◆ Aim of the task
Using the data that follows, return exactly the lines from the one that contains "the support of" through the one that contains "nowhere-zero weighted star", ends included.

=== Record set ===

/-!
# The weighted star `𝔖^w_n(L)` (Cohn–Umans weighted matrix multiplication glued to a coherent
# leaf): full slices, and the transpose twist degenerates to no weighted star

Route `FarEdgeDescent` (cell `decomp-mm`, lens 2 «structural dichotomy (special vs generic)»,
gen 32), Kernel VII part 1; support for the aside `SubLogRate` (stmt-MatrixMultiplication-25371)
via the named idea «Q-𝔖 / twist cashing» (`Theorems/FarEdgeDescentTwistRigidityCore.lean`).

Kernel VI (`…TwistRigidity*.lean`) split the permutation twists `𝔖_φ` of the special leaf
`⟨n,n,2L⟩` into SPECIAL (`φ` a product permutation, `𝔖_φ ≅ ⟨n,n,2L⟩`) and GENERIC (all others,
restriction-incomparable with `⟨n,n,2L⟩`).  Gen 32 refines the generic stratum.  Its model object is
the **weighted star** `𝔖^w_n(L)`, the tensor of `(X, (Y, Y')) ↦ (XY, (w ∘ X)Y')` where `w ∘ X` is the
entrywise (Hadamard) product with a weight table `w : Fin n × Fin n → K`: the coherent leaf
`⟨n,n,L⟩` glued along `X` to a WEIGHTED matrix product in the sense of Cohn–Umans (the tensors with
the support of `⟨n,n,L⟩`, [CohnUmans2013, §3]); and its transposed sibling `𝔖^{wᵀ}_n(L)`, the tensor
of `(X, (Y, Y')) ↦ (XY, (w ∘ X)ᵀY')`.  `w ≡ 1` gives `⟨n,n,2L⟩` resp. the twisted star `𝔖_n(L)` of
Kernel II; at `n = 2` the sign table `w = sgn` (`-1` at `(1,0)`, `+1` elsewhere) gives the two
normal forms `𝔖^♭`, `𝔖^{♭ᵀ}` of the sixteen generic non-transpose twists (part 2,
`…SignTwist.lean`: `𝔖_{T_rd} ≅ 𝔖_{T_cd} ≅ 𝔖^♭`, `𝔖_{C₃} ≅ 𝔖^{♭ᵀ}`).

This file proves, over any field:
* `weightedStar_fullSlice`: for `2L ≤ n` and `w` nowhere zero, `𝔖^w_n(L)` has a FULL SLICE (a
  third-slot contraction whose `Z × X` matrix is right-invertible): read `L` columns of `X` on the
  coherent leaf and `L` other columns of `w ∘ X` on the weighted leaf;
* `twistedStar_pow_not_algDegeneratesTo_weightedStar`: hence, by the pairing obstruction of
  Kernel II (`not_algDegeneratesTo_kroneckerPow_of_pairing`, BCS (15.19)), NO Kronecker power of a
  nowhere-zero weighted star is a degeneration of the same power of the transpose twist `𝔖_n(L)`
  (`1 ≤ L`, `2L ≤ n`, `N ≥ 1`); `w ≡ 1` is Kernel II itself, `w = sgn` is «`ᵀ ⋭ ♭` at every
  finite level»;
* `signTStar_fullSlice`, `twistedStar_pow_not_algDegeneratesTo_signTStar`: the same for the
  transposed sign star `𝔖^{♭ᵀ}` at `n = 2`, `L = 1` (its full slices are not of graph type: the
  contraction `ψ = ψ' = (1,1)` has determinant `w₀₀w₁₁ - w₀₁w₁₀ = 2`), in characteristic `≠ 2`.
So the transpose class degenerates to neither of the two other generic classes, at any power.

References: H. Cohn, C. Umans, *Fast matrix multiplication using coherent configurations*, SODA
2013, §3 (weighted matrix multiplication, s-rank) [CohnUmans2013]; M. Bläser, M. Christandl,
J. Zuiddam, *The border support rank of two-by-two matrix multiplication is seven*, Chic. J. TCS
2018, Thm. 1–2, Lemma 3 [BlaserChristandlZuiddam2017]; P. Bürgisser, M. Clausen,
M. A. Shokrollahi, *Algebraic Complexity Theory* (1997), (15.19), (15.20) [BurgisserClausenShokrollahi1997].
-/

noncomputable section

===

◆ Response to the task
the support of `⟨n,n,L⟩`, [CohnUmans2013, §3]); and its transposed sibling `𝔖^{wᵀ}_n(L)`, the tensor
of `(X, (Y, Y')) ↦ (XY, (w ∘ X)ᵀY')`.  `w ≡ 1` gives `⟨n,n,2L⟩` resp. the twisted star `𝔖_n(L)` of
Kernel II; at `n = 2` the sign table `w = sgn` (`-1` at `(1,0)`, `+1` elsewhere) gives the two
normal forms `𝔖^♭`, `𝔖^{♭ᵀ}` of the sixteen generic non-transpose twists (part 2,
`…SignTwist.lean`: `𝔖_{T_rd} ≅ 𝔖_{T_cd} ≅ 𝔖^♭`, `𝔖_{C₃} ≅ 𝔖^{♭ᵀ}`).

This file proves, over any field:
* `weightedStar_fullSlice`: for `2L ≤ n` and `w` nowhere zero, `𝔖^w_n(L)` has a FULL SLICE (a
  third-slot contraction whose `Z × X` matrix is right-invertible): read `L` columns of `X` on the
  coherent leaf and `L` other columns of `w ∘ X` on the weighted leaf;
* `twistedStar_pow_not_algDegeneratesTo_weightedStar`: hence, by the pairing obstruction of
  Kernel II (`not_algDegeneratesTo_kroneckerPow_of_pairing`, BCS (15.19)), NO Kronecker power of a
  nowhere-zero weighted star is a degeneration of the same power of the transpose twist `𝔖_n(L)`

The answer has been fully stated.